Labor remained the largest party in Parliament, but lost the two-party preferred vote at 49.2% and saw its numbers decrease from 26 to 23. The LCL held 20 seats, the Liberal Movement two, the Country Party one, and the last remaining with an independent, the nominally Labor Mayor of Port Pirie, Ted Connelly. Dunstan appealed to Connelly and offered him the role of Speaker. However, the reforms to the Legislative Council's election bore fruit. Of the 11 seats up for election, Labor won six with 47.3% of the vote, and the LM two, allowing Labor a total of 10 seats. This meant they could now, with the help of the LM, push through reforms opposed by the Liberals.

Dunstan continued to try to push through further legislation; he sought to expand on the Hall Government's electoral-boundaries reform, to bring it closer to one vote one value. The legislation sought to establish 47 electoral districts containing roughly equal numbers of voters (with a 10% tolerance). Redistributions were to be presided over by an independent boundaries commission. The bill passed with the support of the breakaway LM in the upper house – former Premier Steele Hall and his former Attorney-General Robin Millhouse.
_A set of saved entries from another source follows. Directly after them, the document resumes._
/-- **Rank-one `(2,4)₁`, split 1/3, chamber (C): `Z₊ ≤ 8` under the weight-free circuit ray «N02 ∨ N03 ∨ C1 ∨ C2»** (matrix form; `J` any real
`2 × 2` matrix). [this file] -/
theorem oneThree_rankOne_posRoots_le_eight_of_N02N03C1C2 (e d₀ d₁ d₂ d₃ : ℕ) (h0e : d₀ < e) (he1 : e < d₁) (h12 : d₁ < d₂)
    (h23 : d₂ < d₃) (hC1 : d₀ + d₁ < 2 * e) (hC2 : 2 * e < d₀ + d₂) (hC3 : d₀ + d₂ < e + d₁) (hC4 : e + d₁ < d₀ + d₃)
    (hC5 : d₀ + d₃ < e + d₂) (hC6 : d₁ + d₂ < e + d₃)
    (J : Matrix (Fin 2) (Fin 2) ℝ) (v₀ v₁ v₂ v₃ : Fin 2 → ℝ) (w₀ w₁ w₂ w₃ : ℝ) (hw₀ : 0 < w₀) (hw₁ : 0 < w₁) (hw₂ : 0 < w₂) (hw₃ : 0 < w₃) (hm₁ : (J 0 0 * v₁ 1 ^ 2 + J 1 1 * v₁ 0 ^ 2 - (J 0 1 + J 1 0) * (v₁ 0 * v₁ 1)) < 0) (hm₂ : (J 0 0 * v₂ 1 ^ 2 + J 1 1 * v₂ 0 ^ 2 - (J 0 1 + J 1 0) * (v₂ 0 * v₂ 1)) < 0) (hdJ : J.det < 0) (hD02 : 0 < ((v₀ 0 * v₂ 1 - v₀ 1 * v₂ 0) ^ 2)) (hD03 : 0 < ((v₀ 0 * v₃ 1 - v₀ 1 * v₃ 0) ^ 2)) (hD12 : 0 < ((v₁ 0 * v₂ 1 - v₁ 1 * v₂ 0) ^ 2))
    (hcomb : ((((v₀ 0 * v₂ 1 - v₀ 1 * v₂ 0) ^ 2) * (((d₂ : ℝ) - e) * ((e : ℝ) - d₀) * ((e : ℝ) + d₃ - d₀ - d₂) * ((d₂ : ℝ) - d₁) * ((d₃ : ℝ) - d₂) * ((d₁ : ℝ) - d₀) * ((d₁ : ℝ) + d₃ - d₀ - d₂) * ((d₃ : ℝ) - d₀))) ^ (d₀ + d₂ - 2 * e + (e + d₁ - (d₀ + d₂))) * ((((e + d₁ - (d₀ + d₂) : ℕ) : ℝ)) ^ (e + d₁ - (d₀ + d₂)) * (((d₀ + d₂ - 2 * e : ℕ) : ℝ)) ^ (d₀ + d₂ - 2 * e))) ^ ((d₀ + d₃ - (e + d₁)) * (e + d₂ - (d₀ + d₃))) * ((((v₀ 0 * v₃ 1 - v₀ 1 * v₃ 0) ^ 2) * (((d₀ : ℝ) + d₃ - 2 * e) * ((d₃ : ℝ) - e) * ((e : ℝ) - d₀) * ((d₃ : ℝ) - d₁) * ((d₃ : ℝ) - d₂) * ((d₁ : ℝ) + d₂ - d₀ - d₃) * ((d₁ : ℝ) - d₀) * ((d₂ : ℝ) - d₀))) ^ (d₀ + d₃ - (e + d₁) + (e + d₂ - (d₀ + d₃))) * ((((e + d₂ - (d₀ + d₃) : ℕ) : ℝ)) ^ (e + d₂ - (d₀ + d₃)) * (((d₀ + d₃ - (e + d₁) : ℕ) : ℝ)) ^ (d₀ + d₃ - (e + d₁)))) ^ ((d₁ - e) * (e + d₁ - (d₀ + d₂))) * (((-(J 0 0 * v₁ 1 ^ 2 + J 1 1 * v₁ 0 ^ 2 - (J 0 1 + J 1 0) * (v₁ 0 * v₁ 1))) * (((d₁ : ℝ) - e) * ((d₁ : ℝ) - d₀) * ((d₂ : ℝ) - d₁) * ((d₃ : ℝ) - d₁) * ((e : ℝ) - d₀) * ((d₂ : ℝ) - e) * ((d₃ : ℝ) - e) * ((d₂ : ℝ) + d₃ - e - d₁))) ^ ((e + d₁) - d₀ - d₂ + ((d₀ + d₃) - e - d₁)) * (((((d₀ + d₃) - e - d₁ : ℕ) : ℝ)) ^ ((d₀ + d₃) - e - d₁) * ((((e + d₁) - d₀ - d₂ : ℕ) : ℝ)) ^ ((e + d₁) - d₀ - d₂))) ^ ((d₁ - e) * (e + d₂ - (d₀ + d₃))) * (((-(J 0 0 * v₂ 1 ^ 2 + J 1 1 * v₂ 0 ^ 2 - (J 0 1 + J 1 0) * (v₂ 0 * v₂ 1))) * (((d₂ : ℝ) - e) * ((d₂ : ℝ) - d₀) * ((d₂ : ℝ) - d₁) * ((d₃ : ℝ) - d₂) * ((e : ℝ) + d₂ - d₀ - d₁) * ((e : ℝ) - d₀) * ((d₁ : ℝ) + d₃ - e - d₂) * ((d₃ : ℝ) - e))) ^ ((e + d₂) - d₀ - d₃ + (d₁ - e)) * ((((d₁ - e : ℕ) : ℝ)) ^ (d₁ - e) * ((((e + d₂) - d₀ - d₃ : ℕ) : ℝ)) ^ ((e + d₂) - d₀ - d₃))) ^ ((e + d₁ - (d₀ + d₂)) * (d₀ + d₃ - (e + d₁)))
      < ((((d₀ + d₂ - 2 * e + (e + d₁ - (d₀ + d₂)) : ℕ) : ℝ)) ^ (d₀ + d₂ - 2 * e + (e + d₁ - (d₀ + d₂))) * (((-J.det) * (((e : ℝ) - d₀) * ((d₂ : ℝ) - e) * ((d₃ : ℝ) - e) * ((2 : ℝ) * e - d₀ - d₁) * ((d₀ : ℝ) + d₃ - 2 * e) * ((d₁ : ℝ) + d₂ - 2 * e) * ((d₁ : ℝ) + d₃ - 2 * e) * ((d₂ : ℝ) + d₃ - 2 * e))) ^ (e + d₁ - (d₀ + d₂)) * ((-(J 0 0 * v₁ 1 ^ 2 + J 1 1 * v₁ 0 ^ 2 - (J 0 1 + J 1 0) * (v₁ 0 * v₁ 1))) * (((d₁ : ℝ) - d₀) * ((d₂ : ℝ) - d₁) * ((d₃ : ℝ) - d₁) * ((e : ℝ) - d₀) * ((d₀ : ℝ) + d₃ - e - d₁) * ((d₂ : ℝ) - e) * ((d₃ : ℝ) - e) * ((d₂ : ℝ) + d₃ - e - d₁))) ^ (d₀ + d₂ - 2 * e))) ^ ((d₀ + d₃ - (e + d₁)) * (e + d₂ - (d₀ + d₃))) * ((((d₀ + d₃ - (e + d₁) + (e + d₂ - (d₀ + d₃)) : ℕ) : ℝ)) ^ (d₀ + d₃ - (e + d₁) + (e + d₂ - (d₀ + d₃))) * (((-(J 0 0 * v₁ 1 ^ 2 + J 1 1 * v₁ 0 ^ 2 - (J 0 1 + J 1 0) * (v₁ 0 * v₁ 1))) * (((d₁ : ℝ) - e) * ((d₁ : ℝ) - d₀) * ((d₃ : ℝ) - d₁) * ((e : ℝ) - d₀) * ((e : ℝ) + d₁ - d₀ - d₂) * ((d₂ : ℝ) - e) * ((d₃ : ℝ) - e) * ((d₂ : ℝ) + d₃ - e - d₁))) ^ (e + d₂ - (d₀ + d₃)) * ((-(J 0 0 * v₂ 1 ^ 2 + J 1 1 * v₂ 0 ^ 2 - (J 0 1 + J 1 0) * (v₂ 0 * v₂ 1))) * (((d₂ : ℝ) - e) * ((d₂ : ℝ) - d₀) * ((d₃ : ℝ) - d₂) * ((e : ℝ) + d₂ - d₀ - d₁) * ((e : ℝ) - d₀) * ((d₁ : ℝ) - e) * ((d₁ : ℝ) + d₃ - e - d₂) * ((d₃ : ℝ) - e))) ^ (d₀ + d₃ - (e + d₁)))) ^ ((d₁ - e) * (e + d₁ - (d₀ + d₂))) * (((((e + d₁) - d₀ - d₂ + ((d₀ + d₃) - e - d₁) : ℕ) : ℝ)) ^ ((e + d₁) - d₀ - d₂ + ((d₀ + d₃) - e - d₁)) * ((((v₀ 0 * v₂ 1 - v₀ 1 * v₂ 0) ^ 2) * (((d₀ : ℝ) + d₂ - 2 * e) * ((d₂ : ℝ) - e) * ((e : ℝ) - d₀) * ((e : ℝ) + d₃ - d₀ - d₂) * ((d₂ : ℝ) - d₁) * ((d₁ : ℝ) - d₀) * ((d₁ : ℝ) + d₃ - d₀ - d₂) * ((d₃ : ℝ) - d₀))) ^ ((d₀ + d₃) - e - d₁) * (((v₀ 0 * v₃ 1 - v₀ 1 * v₃ 0) ^ 2) * (((d₀ : ℝ) + d₃ - 2 * e) * ((d₃ : ℝ) - e) * ((e : ℝ) + d₂ - d₀ - d₃) * ((e : ℝ) - d₀) * ((d₃ : ℝ) - d₁) * ((d₁ : ℝ) + d₂ - d₀ - d₃) * ((d₁ : ℝ) - d₀) * ((d₂ : ℝ) - d₀))) ^ ((e + d₁) - d₀ - d₂))) ^ ((d₁ - e) * (e + d₂ - (d₀ + d₃))) * (((((e + d₂) - d₀ - d₃ + (d₁ - e) : ℕ) : ℝ)) ^ ((e + d₂) - d₀ - d₃ + (d₁ - e)) * ((((v₀ 0 * v₃ 1 - v₀ 1 * v₃ 0) ^ 2) * (((d₀ : ℝ) + d₃ - 2 * e) * ((d₃ : ℝ) - e) * ((d₀ : ℝ) + d₃ - e - d₁) * ((e : ℝ) - d₀) * ((d₃ : ℝ) - d₁) * ((d₃ : ℝ) - d₂) * ((d₁ : ℝ) - d₀) * ((d₂ : ℝ) - d₀))) ^ (d₁ - e) * (((v₁ 0 * v₂ 1 - v₁ 1 * v₂ 0) ^ 2) * (((d₁ : ℝ) + d₂ - 2 * e) * ((d₁ : ℝ) + d₂ - e - d₀) * ((d₂ : ℝ) - e) * ((e : ℝ) + d₃ - d₁ - d₂) * ((d₂ : ℝ) - d₀) * ((d₁ : ℝ) - d₀) * ((d₃ : ℝ) - d₂) * ((d₃ : ℝ) - d₁))) ^ ((e + d₂) - d₀ - d₃))) ^ ((e + d₁ - (d₀ + d₂)) * (d₀ + d₃ - (e + d₁)))) :
    ((Matrix.det (((X : ℝ[X]) ^ e) • J.map Polynomial.C
        + (Polynomial.C w₀ * X ^ d₀) • (vecMulVec v₀ v₀).map Polynomial.C
        + (Polynomial.C w₁ * X ^ d₁) • (vecMulVec v₁ v₁).map Polynomial.C
        + (Polynomial.C w₂ * X ^ d₂) • (vecMulVec v₂ v₂).map Polynomial.C
        + (Polynomial.C w₃ * X ^ d₃) • (vecMulVec v₃ v₃).map Polynomial.C)).roots.toFinset.filter (fun t => 0 < t)).card
      ≤ 8 := by
  rw [det_rankOne_four_sum]
  exact elevenNomial_chamberC_N02N03C1C2_le_eight e d₀ d₁ d₂ d₃ h0e he1 h12 h23 hC1 hC2 hC3 hC4 hC5 hC6 J.det _ _ _ _ w₀ w₁ w₂ w₃ _ _ _ _
    _ _ hw₀ hw₁ hw₂ hw₃ hm₁ hm₂ hdJ hD02 hD03 hD12 hcomb
import Summits.Langlands.Langlands.Theses.DisagreementBeurling

open scoped BigOperators Topology Manifold Classical MeasureTheory ProbabilityTheory Matrix InnerProductSpace ComplexConjugate ContinuousMap
open Filter Set Function TopologicalSpace MeasureTheory

set_option linter.dupNamespace false

/-!
# Birth skeleton of the piece X₁ `HessianQuadraticLayer` (split child of `CanonicalDescent36`)

Two stubs: (A) `stub_layerStructure` — the finite group theory of the Hessian group `3²:4 ⊂ PGL₃(ℂ)`:
the quadratic layer `M/F`, irreducibility and monomiality of `ρ|_{Γ_M}`, and the EXACT membership
dictionary "`σ ∈ Γ_M` ⇔ the eigenvalue multiset of `ρ(σ)` does not have exactly two distinct squares"
(shape table (1,1),(2,1),(3,3),(3,2)); (B) `stub_frobeniusDegreeOne` — pure algebraic number theory:
for ANY extension `M/F` and any `ρ` with that membership dictionary, a Frobenius class without two
distinct squares at `v` yields a degree-one prime of `M` over `v` (an arithmetic Frobenius fixing the
copy of `M` in `F̄` has residue degree one on it) — at EVERY `v`, no exceptional set.
`HessianQuadraticLayer_of` composes them (sorry-free).
-/

namespace Summit.Langlands.Langlands.Cruxes.CanonicalDescent36.Birth.HessianQuadraticLayer

/-- The piece X₁ (verbatim the split child `HessianQuadraticLayer`). -/
def Piece : Prop :=
  ∀ (F : Type) [Field F] [NumberField F] (ρ : Literature.NumberTheory.GaloisRepresentations.FramedGaloisRep F ℂ 3), ρ.toGaloisRep.IsIrreducible → (Nat.card (Matrix.ProjGenLinGroup.mk.comp ρ.toMonoidHom).range = 36 ∧ Subgroup.center (Matrix.ProjGenLinGroup.mk.comp ρ.toMonoidHom).range = ⊥ ∧ ∃ g : (Matrix.ProjGenLinGroup.mk.comp ρ.toMonoidHom).range, orderOf g = 4) → ∃ (M : Type) (_ : Field M) (_ : NumberField M) (_ : Algebra F M), Module.finrank F M = 2 ∧ (ρ.restrictField M).toGaloisRep.IsIrreducible ∧ (∃ g : GL (Fin 3) ℂ, ∀ (σ : Field.absoluteGaloisGroup M) (i : Fin 3), ∃! j : Fin 3, ((Literature.NumberTheory.GaloisRepresentations.FramedRep.conj g (ρ.restrictField M) σ : GL (Fin 3) ℂ) : Matrix (Fin 3) (Fin 3) ℂ) i j ≠ 0) ∧ ∀ᶠ v : IsDedekindDomain.HeightOneSpectrum (NumberField.RingOfIntegers F) in Filter.cofinite, ∀ β : Multiset ℂ, ρ.HasFrobCharpolyAt v (Literature.NumberTheory.Automorphic.satakePolynomial β) → (β.map (· ^ 2)).toFinset.card ≠ 2 → ∃ w : IsDedekindDomain.HeightOneSpectrum (NumberField.RingOfIntegers M), w.asIdeal.under (NumberField.RingOfIntegers F) = v.asIdeal ∧ w.asIdeal.inertiaDeg (NumberField.RingOfIntegers F) = 1

/-- STUB A — layer structure of a `3²:4`-type `ρ` (group theory; size M). -/
theorem stub_layerStructure :
    ∀ (F : Type) [Field F] [NumberField F] (ρ : Literature.NumberTheory.GaloisRepresentations.FramedGaloisRep F ℂ 3), ρ.toGaloisRep.IsIrreducible → (Nat.card (Matrix.ProjGenLinGroup.mk.comp ρ.toMonoidHom).range = 36 ∧ Subgroup.center (Matrix.ProjGenLinGroup.mk.comp ρ.toMonoidHom).range = ⊥ ∧ ∃ g : (Matrix.ProjGenLinGroup.mk.comp ρ.toMonoidHom).range, orderOf g = 4) → ∃ (M : Type) (_ : Field M) (_ : NumberField M) (_ : Algebra F M), Module.finrank F M = 2 ∧ (ρ.restrictField M).toGaloisRep.IsIrreducible ∧ (∃ g : GL (Fin 3) ℂ, ∀ (σ : Field.absoluteGaloisGroup M) (i : Fin 3), ∃! j : Fin 3, ((Literature.NumberTheory.GaloisRepresentations.FramedRep.conj g (ρ.restrictField M) σ : GL (Fin 3) ℂ) : Matrix (Fin 3) (Fin 3) ℂ) i j ≠ 0) ∧ (∀ σ : Field.absoluteGaloisGroup F, σ ∈ Set.range (Literature.NumberTheory.GaloisRepresentations.absGaloisRestrict F M) ↔ (((Literature.NumberTheory.GaloisRepresentations.FramedRep.charpoly ρ σ).roots.map (· ^ 2)).toFinset.card ≠ 2)) := by
  sorry

/-- STUB B — Frobenius classes in the image of `Γ_M` give degree-one primes (Dedekind/Galois
bookkeeping with `IsArithFrobAt`; size M). -/
theorem stub_frobeniusDegreeOne :
    ∀ (F : Type) [Field F] [NumberField F] (M : Type) [Field M] [NumberField M] [Algebra F M] (ρ : Literature.NumberTheory.GaloisRepresentations.FramedGaloisRep F ℂ 3), (∀ σ : Field.absoluteGaloisGroup F, σ ∈ Set.range (Literature.NumberTheory.GaloisRepresentations.absGaloisRestrict F M) ↔ (((Literature.NumberTheory.GaloisRepresentations.FramedRep.charpoly ρ σ).roots.map (· ^ 2)).toFinset.card ≠ 2)) → ∀ (v : IsDedekindDomain.HeightOneSpectrum (NumberField.RingOfIntegers F)) (β : Multiset ℂ), ρ.HasFrobCharpolyAt v (Literature.NumberTheory.Automorphic.satakePolynomial β) → (β.map (· ^ 2)).toFinset.card ≠ 2 → (∃ w : IsDedekindDomain.HeightOneSpectrum (NumberField.RingOfIntegers M), w.asIdeal.under (NumberField.RingOfIntegers F) = v.asIdeal ∧ w.asIdeal.inertiaDeg (NumberField.RingOfIntegers F) = 1) := by
  sorry

/-- X₁ from the two stubs (statement level, sorry-free). -/
theorem piece_of_statements :
    (∀ (F : Type) [Field F] [NumberField F] (ρ : Literature.NumberTheory.GaloisRepresentations.FramedGaloisRep F ℂ 3), ρ.toGaloisRep.IsIrreducible → (Nat.card (Matrix.ProjGenLinGroup.mk.comp ρ.toMonoidHom).range = 36 ∧ Subgroup.center (Matrix.ProjGenLinGroup.mk.comp ρ.toMonoidHom).range = ⊥ ∧ ∃ g : (Matrix.ProjGenLinGroup.mk.comp ρ.toMonoidHom).range, orderOf g = 4) → ∃ (M : Type) (_ : Field M) (_ : NumberField M) (_ : Algebra F M), Module.finrank F M = 2 ∧ (ρ.restrictField M).toGaloisRep.IsIrreducible ∧ (∃ g : GL (Fin 3) ℂ, ∀ (σ : Field.absoluteGaloisGroup M) (i : Fin 3), ∃! j : Fin 3, ((Literature.NumberTheory.GaloisRepresentations.FramedRep.conj g (ρ.restrictField M) σ : GL (Fin 3) ℂ) : Matrix (Fin 3) (Fin 3) ℂ) i j ≠ 0) ∧ (∀ σ : Field.absoluteGaloisGroup F, σ ∈ Set.range (Literature.NumberTheory.GaloisRepresentations.absGaloisRestrict F M) ↔ (((Literature.NumberTheory.GaloisRepresentations.FramedRep.charpoly ρ σ).roots.map (· ^ 2)).toFinset.card ≠ 2))) → (∀ (F : Type) [Field F] [NumberField F] (M : Type) [Field M] [NumberField M] [Algebra F M] (ρ : Literature.NumberTheory.GaloisRepresentations.FramedGaloisRep F ℂ 3), (∀ σ : Field.absoluteGaloisGroup F, σ ∈ Set.range (Literature.NumberTheory.GaloisRepresentations.absGaloisRestrict F M) ↔ (((Literature.NumberTheory.GaloisRepresentations.FramedRep.charpoly ρ σ).roots.map (· ^ 2)).toFinset.card ≠ 2)) → ∀ (v : IsDedekindDomain.HeightOneSpectrum (NumberField.RingOfIntegers F)) (β : Multiset ℂ), ρ.HasFrobCharpolyAt v (Literature.NumberTheory.Automorphic.satakePolynomial β) → (β.map (· ^ 2)).toFinset.card ≠ 2 → (∃ w : IsDedekindDomain.HeightOneSpectrum (NumberField.RingOfIntegers M), w.asIdeal.under (NumberField.RingOfIntegers F) = v.asIdeal ∧ w.asIdeal.inertiaDeg (NumberField.RingOfIntegers F) = 1)) → Piece := by
  intro hA hB F _ _ ρ hirr htype
  obtain ⟨M, _, _, _, hdeg, hirrM, hmono, hdict⟩ := hA F ρ hirr htype
  exact ⟨M, inferInstance, inferInstance, inferInstance, hdeg, hirrM, hmono,
    Filter.Eventually.of_forall fun v β hβ hne => hB F M ρ hdict v β hβ hne⟩

/-- X₁ `HessianQuadraticLayer` from the registered stubs. -/
theorem HessianQuadraticLayer_of : Piece :=
  piece_of_statements stub_layerStructure stub_frobeniusDegreeOne

end Summit.Langlands.Langlands.Cruxes.CanonicalDescent36.Birth.HessianQuadraticLayer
One famous demonstration of Dunstan's charismatic style and media savvy came in January 1976. A psychic predicted that, due to Dunstan and the state's social liberalisation – which he saw as sinful – God would destroy Adelaide with a tsunami caused by an earthquake. This was publicised by the media, prompting a not insignificant number of residents to sell their property and leave; some businesses had clearance sales while many who decided to stay indulged in doomsday parties. Dunstan promised to stand on the seashore at Glenelg and wait for the imminent destruction. He did so on 20 January, the day of the predicted storm, and nothing happened, although he made newspaper headlines in the United Kingdom for his defiance.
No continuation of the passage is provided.